In addition, testing of virus-specific T cells has been suggested to enhance the predictive value of PCR detection of EBV viral loads in transplant patients at risk for PTLDs.^1,88,89  In the context of HHV8-associated posttransplantation diseases, further investigations on prospective cohorts are required to support any firm recommendations for the use of immunologic monitoring. However, we suggest that clinicians start exploiting a HHV8-specific T-cell monitoring in their daily practice (where already available) as a specific tool to complement HHV8 DNA quantifications, at least in the PT-KS setting (Table 1). Indeed, HHV8-specific IFNγ-ELISPOT may be readily useful to identify patients with an actual risk to develop PT-KS, either during asymptomatic follow-up or during postremission phase. Basically, in the clinical care decision making for HHV8⁺ posttransplant patients (Figure 4), the absence of HHV8-specific T-cell responses should suggest to attempt a preemptive reduction of immunosuppressive therapy, to possibly allow the recovery of the protective immunity and prevent PT-KS outgrowth or relapse.

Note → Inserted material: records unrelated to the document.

import Literature.NumberTheory.DiophantineApproximation.PolylogHermitePade
import Mathlib.Analysis.SpecificLimits.Basic
import HarnessLib

/-!
# Type-I Hermite–Padé forms for `1, Li₁, …, Li_w`: vanishing, positivity and size of the kernel

Topic `Literature/NumberTheory/DiophantineApproximation`. Elementary facts about the weight-`w`
kernel `R^{(w)}_n(u) = (u − wn + 1)_{wn} / (u + 1)_{n+1}^w = ∏_{j<wn} (u − j) / ∏_{p ≤ n} (u + p + 1)^w`
(`PolylogPade.kernelW`) and the form `S^{(w)}_n(x) = ∑_{u ≥ 0} R^{(w)}_n(u) x^{u+1}`
(`PolylogPade.formW`) of the sibling vocabulary file `PolylogHermitePade.lean`
(David–Hirata-Kohno–Kawashima 2020, Thm 2.1; Nikišin 1979; Hata 1990), the every-weight version
of `DilogHermitePadeBounds.lean`:

* `pochNum_natCast_eq_zero`, `kernelW_natCast_eq_zero` — the numerator `(u − wn + 1)_{wn}`, hence
  the kernel, vanishes at the naturals `u < wn` (the factor `s = wn − 1 − u` is zero);
* `pochDen_pos`, `pochNum_natCast_pos`, `pochNum_natCast_le_pow`, `pow_le_pochDen_pow`,
  `kernelW_natCast_pos`, `kernelW_natCast_nonneg`, `kernelW_natCast_le_one` — for naturals
  `u ≥ wn` every factor of the numerator lies in `(0, u + 1]`, so
  `0 < (u − wn + 1)_{wn} ≤ (u+1)^{wn} ≤ (u+1)^{w(n+1)} ≤ (u+1)_{n+1}^w`, whence `0 < R^{(w)}_n(u) ≤ 1`;
  together with the vanishing, `0 ≤ R^{(w)}_n(u) ≤ 1` at every natural `u`;
* `kernelW_mul_self` — the first nonzero coefficient
  `R^{(w)}_n(wn) = (wn)! / ((wn+1)(wn+2)⋯((w+1)n+1))^w = (wn)!^{w+1} / ((w+1)n+1)!^w`;
* `summable_formW`, `formW_pos`, `formW_le_div`, `formW_le`, `formW_ge` — for `0 ≤ x < 1` the
  series converges (comparison with the geometric series), `0 < S^{(w)}_n(x)` for `0 < x`,
  `S^{(w)}_n(x) ≤ x^{wn+1}/(1 − x)` (only the terms `u ≥ wn` survive and `R ≤ 1`), hence
  `S^{(w)}_n(x) ≤ x^{wn}` for `x ≤ 1/2`, and
  `S^{(w)}_n(x) ≥ R^{(w)}_n(wn) x^{wn+1} = (wn)!^{w+1}/((w+1)n+1)!^w · x^{wn+1}` (all terms are `≥ 0`).

With `x = 1/N` these give `0 < S^{(w)}_n(1/N) ≤ N^{−wn}`, the "analytic half" of the linear
independence argument for `1, Li₁(1/N), …, Li_w(1/N)`. Everything is proved from Mathlib; no
definitions, no named facts.
-/

noncomputable section

open Finset

namespace Literature.NumberTheory.DiophantineApproximation

namespace PolylogPade

open Literature.NumberTheory.Transcendental

/-! ## The numerator and the denominator at naturals -/

/-- The numerator `(u − wn + 1)_{wn} = ∏_{s<wn} (u − wn + 1 + s)` vanishes at the naturals `u < wn`
(the factor `s = wn − 1 − u` is zero). [cite: DavidHirataKohnoKawashima2020, Thm 2.1] -/
theorem pochNum_natCast_eq_zero {w n u : ℕ} (hu : u < w * n) :
    BallRivoal.poch ((u : ℚ) - w * n + 1) (w * n) = 0 := by
  unfold BallRivoal.poch
  refine Finset.prod_eq_zero (i := w * n - 1 - u) (Finset.mem_range.2 (by omega)) ?_
  have h : ((w * n - 1 - u : ℕ) : ℚ) = ((w * n : ℕ) : ℚ) - 1 - u := by
    rw [Nat.cast_sub (by omega), Nat.cast_sub (by omega)]
    push_cast
    ring
  rw [h]
  push_cast
  ring

/-- The denominator base `(u + 1)_{n+1} = ∏_{s ≤ n} (u + 1 + s)` is positive at every natural `u`.
[folklore] -/
theorem pochDen_pos (n u : ℕ) : 0 < BallRivoal.poch ((u : ℚ) + 1) (n + 1) :=
  Finset.prod_pos fun s _ => by positivity

/-- For a natural `u ≥ wn` the numerator `(u − wn + 1)_{wn}` is positive (every factor is).
[cite: DavidHirataKohnoKawashima2020, Thm 2.1] -/
theorem pochNum_natCast_pos {w n u : ℕ} (hu : w * n ≤ u) :
    0 < BallRivoal.poch ((u : ℚ) - w * n + 1) (w * n) := by
  obtain ⟨d, rfl⟩ := Nat.exists_eq_add_of_le hu
  unfold BallRivoal.poch
  refine Finset.prod_pos fun s _ => ?_
  have hd : (0 : ℚ) ≤ d := d.cast_nonneg
  have hs : (0 : ℚ) ≤ s := s.cast_nonneg
  push_cast
  linarith

/-- For a natural `u ≥ wn` the numerator satisfies `(u − wn + 1)_{wn} ≤ (u + 1)^{wn}` (every factor
lies in `[0, u + 1]`). [cite: DavidHirataKohnoKawashima2020, Thm 2.1] -/
theorem pochNum_natCast_le_pow {w n u : ℕ} (hu : w * n ≤ u) :
    BallRivoal.poch ((u : ℚ) - w * n + 1) (w * n) ≤ ((u : ℚ) + 1) ^ (w * n) := by
  obtain ⟨d, rfl⟩ := Nat.exists_eq_add_of_le hu
  unfold BallRivoal.poch
  calc ∏ s ∈ range (w * n), (((w * n + d : ℕ) : ℚ) - w * n + 1 + s)
      ≤ ∏ _s ∈ range (w * n), (((w * n + d : ℕ) : ℚ) + 1) := by
        refine Finset.prod_le_prod (fun s _ => ?_) (fun s hs => ?_)
        · have hd : (0 : ℚ) ≤ d := d.cast_nonneg
          have hs : (0 : ℚ) ≤ s := s.cast_nonneg
          push_cast
          linarith
        · have hs' : (s : ℚ) < ((w * n : ℕ) : ℚ) := by exact_mod_cast Finset.mem_range.1 hs
          push_cast at hs' ⊢
          linarith
    _ = (((w * n + d : ℕ) : ℚ) + 1) ^ (w * n) := by rw [Finset.prod_const, Finset.card_range]

/-- At every natural `u` the denominator dominates:
`(u + 1)^{wn} ≤ (u + 1)^{w(n+1)} ≤ (u + 1)_{n+1}^w`. [folklore] -/
theorem pow_le_pochDen_pow (w n u : ℕ) :
    ((u : ℚ) + 1) ^ (w * n) ≤ BallRivoal.poch ((u : ℚ) + 1) (n + 1) ^ w := by
  have hu0 : (0 : ℚ) ≤ (u : ℚ) + 1 := by positivity
  have hu1 : (1 : ℚ) ≤ (u : ℚ) + 1 := by
    have := (u.cast_nonneg : (0 : ℚ) ≤ u)
    linarith
  calc ((u : ℚ) + 1) ^ (w * n) ≤ ((u : ℚ) + 1) ^ (w * (n + 1)) :=
        pow_le_pow_right₀ hu1 (Nat.mul_le_mul_left w (Nat.le_succ n))
    _ = (((u : ℚ) + 1) ^ (n + 1)) ^ w := pow_mul' _ _ _
    _ ≤ BallRivoal.poch ((u : ℚ) + 1) (n + 1) ^ w := by
        refine pow_le_pow_left₀ (pow_nonneg hu0 _) ?_ w
        unfold BallRivoal.poch
        calc ((u : ℚ) + 1) ^ (n + 1) = ∏ _s ∈ range (n + 1), ((u : ℚ) + 1) := by
              rw [Finset.prod_const, Finset.card_range]
          _ ≤ ∏ s ∈ range (n + 1), ((u : ℚ) + 1 + s) :=
              Finset.prod_le_prod (fun s _ => hu0) fun s _ => by
                have := (s.cast_nonneg : (0 : ℚ) ≤ s)
                linarith

/-! ## The kernel at naturals -/

/-- The kernel `R^{(w)}_n(u)` vanishes at the naturals `u < wn`: the series `S^{(w)}_n(x)` starts at
`x^{wn+1}`. [cite: DavidHirataKohnoKawashima2020, Thm 2.1] -/
theorem kernelW_natCast_eq_zero {w n u : ℕ} (hu : u < w * n) : kernelW w n u = 0 := by
  rw [kernelW, pochNum_natCast_eq_zero hu, zero_div]

/-- The kernel `R^{(w)}_n(u)` is positive at the naturals `u ≥ wn`.
[cite: DavidHirataKohnoKawashima2020, Thm 2.1] -/
theorem kernelW_natCast_pos {w n u : ℕ} (hu : w * n ≤ u) : 0 < kernelW w n u := by
  unfold kernelW
  exact div_pos (pochNum_natCast_pos hu) (pow_pos (pochDen_pos n u) w)

/-- The kernel `R^{(w)}_n(u)` is nonnegative at every natural `u`.
[cite: DavidHirataKohnoKawashima2020, Thm 2.1] -/
theorem kernelW_natCast_nonneg (w n u : ℕ) : 0 ≤ kernelW w n u := by
  rcases lt_or_ge u (w * n) with h | h
  · rw [kernelW_natCast_eq_zero h]
  · exact (kernelW_natCast_pos h).le

/-- The kernel satisfies `R^{(w)}_n(u) ≤ 1` at every natural `u`
(`0 ≤ num ≤ (u+1)^{wn} ≤ den` for `u ≥ wn`, and `R^{(w)}_n(u) = 0` for `u < wn`).
[cite: DavidHirataKohnoKawashima2020, Thm 2.1] -/
theorem kernelW_natCast_le_one (w n u : ℕ) : kernelW w n u ≤ 1 := by
  rcases lt_or_ge u (w * n) with h | h
  · rw [kernelW_natCast_eq_zero h]
    exact zero_le_one
  · unfold kernelW
    exact div_le_one_of_le₀ ((pochNum_natCast_le_pow h).trans (pow_le_pochDen_pow w n u))
      (pow_pos (pochDen_pos n u) w).le

/-- `0 ≤ R^{(w)}_n(u)` at every natural `u`, as a real number (cast of `kernelW_natCast_nonneg`).
[cite: DavidHirataKohnoKawashima2020, Thm 2.1] -/
theorem kernelW_realCast_nonneg (w n u : ℕ) : (0 : ℝ) ≤ (kernelW w n u : ℝ) := by
  exact_mod_cast kernelW_natCast_nonneg w n u

/-- `R^{(w)}_n(u) ≤ 1` at every natural `u`, as a real number (cast of `kernelW_natCast_le_one`):
the coefficients of `S^{(w)}_n` are bounded by `1`, so the series converges absolutely for `|x| < 1`.
[cite: DavidHirataKohnoKawashima2020, Thm 2.1] -/
theorem kernelW_realCast_le_one (w n u : ℕ) : (kernelW w n u : ℝ) ≤ 1 := by
  exact_mod_cast kernelW_natCast_le_one w n u

/-! ## The first nonzero coefficient -/

/-- The numerator at `u = wn` is `∏_{s<wn} (s + 1) = (wn)!`.
[cite: DavidHirataKohnoKawashima2020, Thm 2.1] -/
theorem pochNum_self (w n : ℕ) :
    BallRivoal.poch (((w * n : ℕ) : ℚ) - w * n + 1) (w * n) = ((w * n).factorial : ℚ) := by
  unfold BallRivoal.poch
  rw [← Finset.prod_range_add_one_eq_factorial, Nat.cast_prod]
  refine Finset.prod_congr rfl fun s _ => ?_
  push_cast
  ring

/-- `(wn + 1)_{n+1} · (wn)! = ((w+1)n + 1)!` (Mathlib's `Nat.factorial_mul_ascFactorial`).
[folklore] -/
theorem pochDen_self_mul_factorial (w n : ℕ) :
    BallRivoal.poch (((w * n : ℕ) : ℚ) + 1) (n + 1) * ((w * n).factorial : ℚ) =
      (((w + 1) * n + 1).factorial : ℚ) := by
  have h := Nat.factorial_mul_ascFactorial (w * n) (n + 1)
  rw [Nat.ascFactorial_eq_prod_range, show w * n + (n + 1) = (w + 1) * n + 1 by ring] at h
  rw [mul_comm]
  unfold BallRivoal.poch
  have h' : ∀ s ∈ range (n + 1), (((w * n : ℕ) : ℚ) + 1 + (s : ℚ)) = ((w * n + 1 + s : ℕ) : ℚ) := by
    intro s _
    push_cast
    ring
  rw [Finset.prod_congr rfl h', ← Nat.cast_prod]
  exact_mod_cast h

/-- **The first nonzero coefficient of `S^{(w)}_n`**:
`R^{(w)}_n(wn) = (wn)! / ((wn+1)(wn+2)⋯((w+1)n+1))^w = (wn)!^{w+1} / ((w+1)n+1)!^w`.
[cite: DavidHirataKohnoKawashima2020, Thm 2.1] -/
theorem kernelW_mul_self (w n : ℕ) :
    kernelW w n ((w * n : ℕ) : ℚ) =
      ((w * n).factorial : ℚ) ^ (w + 1) / ((((w + 1) * n + 1).factorial : ℚ) ^ w) := by
  have hP : 0 < BallRivoal.poch (((w * n : ℕ) : ℚ) + 1) (n + 1) := pochDen_pos n (w * n)
  have hf : (0 : ℚ) < (w * n).factorial := by exact_mod_cast Nat.factorial_pos _
  rw [kernelW, pochNum_self, ← pochDen_self_mul_factorial,
    div_eq_div_iff (pow_ne_zero _ hP.ne') (pow_ne_zero _ (mul_ne_zero hP.ne' hf.ne'))]
  ring

/-! ## Convergence and the two-sided bounds for `S^{(w)}_n(x)` -/

/-- For `0 ≤ x < 1` the series `S^{(w)}_n(x) = ∑_{u ≥ 0} R^{(w)}_n(u) x^{u+1}` converges (its terms
lie between `0` and those of the geometric series). [cite: DavidHirataKohnoKawashima2020, Thm 2.1] -/
theorem summable_formW (w n : ℕ) {x : ℝ} (hx : 0 ≤ x) (hx1 : x < 1) :
    Summable fun u : ℕ => (kernelW w n u : ℝ) * x ^ (u + 1) := by
  have hg : Summable fun u : ℕ => x ^ (u + 1) := by
    simp_rw [pow_succ]
    exact (summable_geometric_of_lt_one hx hx1).mul_right x
  refine Summable.of_nonneg_of_le (fun u => ?_) (fun u => ?_) hg
  · exact mul_nonneg (kernelW_realCast_nonneg w n u) (pow_nonneg hx _)
  · exact mul_le_of_le_one_left (pow_nonneg hx _) (kernelW_realCast_le_one w n u)

/-- **Positivity**: `0 < S^{(w)}_n(x)` for `0 < x < 1` (all terms are `≥ 0` and the term `u = wn`
is `> 0`). [cite: DavidHirataKohnoKawashima2020, Thm 2.1] -/
theorem formW_pos (w n : ℕ) {x : ℝ} (hx : 0 < x) (hx1 : x < 1) : 0 < formW w n x := by
  unfold formW
  have hwn : (0 : ℝ) < (kernelW w n ((w * n : ℕ) : ℚ) : ℝ) := by
    exact_mod_cast kernelW_natCast_pos le_rfl
  exact (summable_formW w n hx.le hx1).tsum_pos
    (fun u => mul_nonneg (kernelW_realCast_nonneg w n u) (pow_nonneg hx.le _)) (w * n)
    (mul_pos hwn (pow_pos hx _))

/-- **Tail bound**: `S^{(w)}_n(x) ≤ x^{wn+1} / (1 − x)` for `0 ≤ x < 1` (the terms `u < wn` vanish
and `0 ≤ R^{(w)}_n(u) ≤ 1` for the others, so `S^{(w)}_n(x) ≤ ∑_{u ≥ wn} x^{u+1}`).
[cite: DavidHirataKohnoKawashima2020, Thm 2.1] -/
theorem formW_le_div (w n : ℕ) {x : ℝ} (hx : 0 ≤ x) (hx1 : x < 1) :
    formW w n x ≤ x ^ (w * n + 1) / (1 - x) := by
  have hs := summable_formW w n hx hx1
  have h0 : ∑ u ∈ range (w * n), (kernelW w n u : ℝ) * x ^ (u + 1) = 0 :=
    Finset.sum_eq_zero fun u hu => by
      rw [kernelW_natCast_eq_zero (Finset.mem_range.1 hu), Rat.cast_zero, zero_mul]
  have hs' : Summable fun u : ℕ =>
      (kernelW w n ((u + w * n : ℕ) : ℚ) : ℝ) * x ^ (u + w * n + 1) :=
    (summable_nat_add_iff (f := fun u : ℕ => (kernelW w n u : ℝ) * x ^ (u + 1)) (w * n)).2 hs
  have hg : Summable fun u : ℕ => x ^ (w * n + 1) * x ^ u :=
    (summable_geometric_of_lt_one hx hx1).mul_left _
  unfold formW
  rw [← hs.sum_add_tsum_nat_add (w * n), h0, zero_add]
  calc ∑' u : ℕ, (kernelW w n ((u + w * n : ℕ) : ℚ) : ℝ) * x ^ (u + w * n + 1)
      ≤ ∑' u : ℕ, x ^ (w * n + 1) * x ^ u := by
        refine hs'.tsum_le_tsum (fun u => ?_) hg
        calc (kernelW w n ((u + w * n : ℕ) : ℚ) : ℝ) * x ^ (u + w * n + 1)
            ≤ x ^ (u + w * n + 1) :=
              mul_le_of_le_one_left (pow_nonneg hx _) (kernelW_realCast_le_one w n (u + w * n))
          _ = x ^ (w * n + 1) * x ^ u := by rw [← pow_add]; congr 1; ring
    _ = x ^ (w * n + 1) / (1 - x) := by
        rw [tsum_mul_left, tsum_geometric_of_lt_one hx hx1, div_eq_mul_inv]

/-- **Upper bound**: `S^{(w)}_n(x) ≤ x^{wn}` for `0 ≤ x ≤ 1/2`
(`S^{(w)}_n(x) ≤ x^{wn+1}/(1 − x) ≤ x^{wn}` as `x ≤ 1 − x`); at `x = 1/N`, `N ≥ 2`, this is
`S^{(w)}_n(1/N) ≤ N^{−wn}`. [cite: DavidHirataKohnoKawashima2020, Thm 2.1] -/
theorem formW_le (w n : ℕ) {x : ℝ} (hx : 0 ≤ x) (hx1 : x ≤ 1 / 2) : formW w n x ≤ x ^ (w * n) := by
  have hx1' : x < 1 := by linarith
  refine (formW_le_div w n hx hx1').trans ?_
  rw [div_le_iff₀ (by linarith), pow_succ]
  exact mul_le_mul_of_nonneg_left (by linarith) (pow_nonneg hx _)

/-- **Lower bound**: `S^{(w)}_n(x) ≥ R^{(w)}_n(wn) x^{wn+1} = (wn)!^{w+1}/((w+1)n+1)!^w · x^{wn+1}`
for `0 ≤ x < 1` (all terms are nonnegative; keep the first nonzero one).
[cite: DavidHirataKohnoKawashima2020, Thm 2.1] -/
theorem formW_ge (w n : ℕ) {x : ℝ} (hx : 0 ≤ x) (hx1 : x < 1) :
    ((w * n).factorial : ℝ) ^ (w + 1) / ((((w + 1) * n + 1).factorial : ℝ) ^ w) * x ^ (w * n + 1) ≤
      formW w n x := by
  have h : (kernelW w n ((w * n : ℕ) : ℚ) : ℝ) =
      ((w * n).factorial : ℝ) ^ (w + 1) / ((((w + 1) * n + 1).factorial : ℝ) ^ w) := by
    rw [kernelW_mul_self]
    push_cast
    rfl
  rw [formW, ← h]
  exact (summable_formW w n hx hx1).le_tsum (w * n) fun u _ =>
    mul_nonneg (kernelW_realCast_nonneg w n u) (pow_nonneg hx _)

end PolylogPade

end Literature.NumberTheory.DiophantineApproximation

As in many rare and relatively newly recognized diseases, standard therapeutic approaches in HHV8-related complications have yet to be acquired, and the therapeutic evidence mainly relies on small case series, sporadic clinical reports, and personal experience (level of evidence: III, according to the US Preventive Services Task Force system; Table 1). In clinical management of SOT patients, our personal algorithm for diagnosis, monitoring, and treatment of HHV8-associated diseases is outlined in Figure 4. In our opinion, either cautious decrease or complete withdrawal of immunosuppressive therapy should ideally represent the first timely provision in the clinical management of all HHV8-related neoplastic and non-neoplastic diseases (III). Indeed, even partial restore of a normal immunity, and, putatively, of protective HHV8-specific T cells, may turn to be clinically relevant in all these contexts. However, the risk of allograft rejection often hinders the clinical feasibility of such strategy. Anti-HSV agents that have been demonstrated effective against HHV8 (eg, cidofovir, foscarnet, ganciclovir, or valgancyclovir)^90,91  may offer a valuable treatment to reduce HHV8 viremia and possibly contribute to control diseases presenting with high levels of HHV8 replication (typically PT-LPDs)^62,92  (III). In addition, prophylactic or preemptive treatments with specific antivirals could be useful to lower the incidence of posttransplantation HHV8-related complications. Prophylactic courses with ganciclovir have been suggested to decrease the number of primary clinical HHV8 infections in seronegative patients receiving HHV8⁺ allografts (II-2),³⁴  whereas in patients with asymptomatic but persistently high HHV8 viremia, the preemptive role of antiviral therapy should be further investigated (III). However, cytotoxic chemotherapy, as well as surgical excision and radiation therapy, are still the most common treatments for PT-KS and other HHV8-related malignancies (II-3).^7,75,79  More recently, therapeutic potentials of anti-CD20 monoclonal antibody (rituximab) have started to be revealed not only for MCD³  but also for non-neoplastic pathologies associated with HHV8-driven plasmacytic proliferations (III).⁷² 

Modifications of the immunosuppressive therapy have largely appeared to be useful in the therapeutic management of PT-KS patients because long-term tumor remissions can commonly be achieved by the sole reduction (or discontinuation) of the immunosuppression (II-3).^7,75,79  In addition, the switch of immunosuppressive regimen from CNIs to mTOR inhibitors (mainly sirolimus) has been reported to induce dramatic KS regressions,^80,81  together with the recovery of HHV8-specific T cells (II-3).⁸³  However, switching to sirolimus may be ineffective or transiently effective in patients with severe PT-KS, particularly if not timely and abruptly performed, as suggested by the report of Lebbè et al in a series of 14 patients, showing 5 refractory cases and 3 disease progressions after partial response.⁹³ 

According to our clinical practice, we tend to use a stratified approach, using single-agent liposomal anthracycline infusions (20 mg/m²),⁹⁴  in association with modifications of immunosuppression, as front-line therapy for disseminated aggressive PT-KS. In localized skin KS, the switch from CNI- to sirolimus-based immunosuppressive regimens is the first option, while reserving chemotherapy as salvage treatment for refractory or relapsing diseases, despite the reduction of the immunosuppressive levels. In addition, we also consider surgical excision, and, to a lesser extent, electro-chemotherapy,^95,96  for limited cutaneous PT-KS lesions, refractory to the changes of immunosuppressive regimen. Radiotherapy has largely been abandoned at our center because of persistently associated local side effects (eg, edema, ulcerative lesions; III).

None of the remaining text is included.